Conscient de la situation, le législateur a souhaité simplifier et accélérer la procédure de liquidation-partage par une nouvelle loi qui sera d’application à partir du 1er avril 2012.
Cette nouvelle mouture prévoit notamment un accroissement du rôle du notaire liquidateur, l’instauration de délais pour la communication des pièces, la primauté des accords conclus entre parties, une modification plus aisée des missions de l’expert et de la liste des biens concernés.
Il peut arriver que plusieurs indivisions existent entre les mêmes parties et qu’un partage ne puisse être réalisé qu’après le partage d’autres indivisions. Ces situations entraînent actuellement beaucoup de retards dans la procédure de liquidation, dans la mesure où chaque indivision doit être traitée séparément.
La modification législative prévoit désormais que, s’il existe entre les parties une autre indivision n’impliquant pas de tiers et dont la liquidation préalable est nécessaire pour aboutir au partage sollicité, la demande s’étend de plein droit à la liquidation des autres indivisions.
Par ailleurs, pour éviter les situations de blocage en raison de biens situés à l’étranger, le tribunal pourra décider d’écarter les biens litigieux du partage.

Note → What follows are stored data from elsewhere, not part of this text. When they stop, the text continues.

import Literature.MathematicalPhysics.QuantumFieldTheory.Balaban1983to89.B9Eq340TaxiForward

/-!
# `Balaban1983to89.B9Eq340StepLasso` — T. Bałaban, *Propagators for lattice gauge theories in a background field*, Commun. Math. Phys. **99** (1985) 389–434
# [Balaban1985BackgroundPropagators], (3.40) p. 397 with (3.3) p. 391 and (3.35) p. 396: THE LASSO OF A SIGNED STEP PATH — forward AND backward unit steps —
# is within `Σ_steps |U(∂p_step) − 1|` of `1`; and def-Y's taxicab transporter, whose origin is the block CENTRE (`embIter`), IS such a signed step path
# (the two-sided generalisation of `B9Eq340ContourLasso` ∕ `B9Eq340TaxiForward`, step F-b of the (P′1) roadmap)

statement-level skeleton of published theorems with citation tags; proofs where landed; nothing here is a claim about the Yang–Mills mass gap

THE PRINT.  (3.40) p. 397 (transport along «a shortest contour Γ_{x,x′}»; def-Y: `Node00.OpsYTransport.parTaxiV`, each leg the shorter way round the torus);
(3.3) p. 391 (`U(Γ)`); (3.35) p. 396.

WHY THIS FILE (dag-n06-i gen 14, N06 bundle F4, row 26).  Row 26's last binder is reduced (`B9Eq3132TentPlaquettes.hP1_of_lassoSmall`) to the smallness of the
taxicab LASSOS `U(Γ_{x₀,z})·U(z,z+e_κ)·U(Γ_{x₀,z+e_κ})⁻¹` for bond pairs inside a base block, `x₀ = embIter j (src y)`.  Since `Setup.emb` is the CENTRE
embedding, half of def-Y's legs run BACKWARD, so gen 13's forward-regime files do not apply as typed.  THIS FILE redoes the ladder bookkeeping for SIGNED unit
steps: `stepRun` (a word in `U_ν(w)` and `U_ν(w−e_ν)⁻¹`), `stepEnd`, `stepDefect κ` (the plaquette defects met when the path is translated by `e_κ`; a backward
step meets the reversed plaquette, whose defect has the same norm), `stepLasso`, and ★★★ `norm_stepLasso_sub_one_le` by induction on the steps; then a LEG of
def-Y's `taxiLegV` in EITHER regime is a signed step run (`taxiLegV_eq_stepRun`), and so is any `taxiRun` over distinct directions (`taxiRun_eq_stepRun`).

WHAT IS PROVED (sorry-free; defs `stepRun`, `stepEnd`, `stepDefect`, `stepLasso`, `legSteps`, `taxiSteps`).
* §1 `stepRun_append`, `stepEnd_append`, `stepEnd_shift_comm`, `stepRun_cons_true/false`, ★★★ `norm_stepLasso_sub_one_le`, `stepDefect_le_of_forall` (every met
  plaquette `≤ δ` ⇒ `≤ length·δ`, with the met base points listed by `rungSites`).
* §2 `parFwdV_eq_stepRun`, `parBwdV_eq_stepRun`, `parBwdV_succ_right`, ★ `taxiLegV_eq_stepRun`, `taxiRun_congr`, `taxiRun_mul`, ★★ `taxiRun_eq_stepRun`,
  `taxiSteps_shift` (translating start and target by `e_κ`, `κ` not a listed direction, leaves the steps unchanged).

HONEST SCOPE.  Elementary bookkeeping over def-Y's `parTaxiV`; no-wrap ∕ regime hypotheses are displayed where needed and discharged in the sequel from the geometry of
the base blocks; nothing of [B9] asserted; count-neutral; N06 NOT discharged.  Cell `pub-ymgap` (HUMAN RULING D-0062), Track A node N06 [B9], seat
`pub-ymgap-dag-n06-i` (gen 14), 2026-08-27; a NEW file.
-/

namespace Literature.MathematicalPhysics.QuantumFieldTheory.Balaban1983to89.B9Eq340StepLasso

La nouvelle procédure fixe le principe du seul notaire liquidateur sur lequel les parties devront s’accorder. À défaut d’accord sur le nom d’un seul notaire, le tribunal désignera un autre notaire liquidateur.
À la condition de motiver la demande, il reste possible de solliciter la désignation de deux notaires liquidateurs, mais dans ce cas, les parties doivent être d’accord tant sur le principe que sur l’identité des notaires.
Par ailleurs, l’intervention d’un notaire représentant les absents et les récalcitrants est désormais supprimée, puisqu’en pratique, son intervention devenait purement formelle.
Dès l’ouverture des opérations, un calendrier des opérations sera fixé soit de manière consensuelle entre le notaire et les parties, soit de manière légale si les parties n’ont pas pu s’accorder sur le calendrier. Les délais convenus ou fixés pour la poursuite de la procédure peuvent être interrompus par simple demande écrite formulée au notaire liquidateur.
À tout moment de la procédure, les parties peuvent convenir d’un accord qui les liera de manière définitive. Lorsque cet accord porte sur la vente, publique ou de gré à gré, d’un bien, il habilite le notaire à procéder à la vente.
Il est également prévu que les parties peuvent, de commun accord, renoncer à faire dresser l’inventaire de leurs biens. Pour tous les points non résolus dans l’accord, la procédure se poursuit.
De l’accord des parties, la nouvelle loi donne également la possibilité au notaire liquidateur de confier des missions complémentaires à un expert, de modifier la mission initialement confiée à l’expert ou de lui demander d’actualiser son estimation.
Jusqu’à l’entrée en vigueur de la loi nouvelle, l’effet dévolutif de l’appel a pour conséquence de saisir le juge d’appel de la question litigieuse, mais également de tous les litiges susceptibles de naître ultérieurement dans le cadre de la procédure de liquidation-partage.
Dès lors, les parties perdent un degré de juridiction. La nouvelle loi corrige ce problème en prévoyant que l’appel n’aura pas d’effet dévolutif s’il porte sur un jugement prononcé avant l’ouverture des opérations de partage. Une fois l’arrêt prononcé, l’affaire est renvoyée devant le premier juge.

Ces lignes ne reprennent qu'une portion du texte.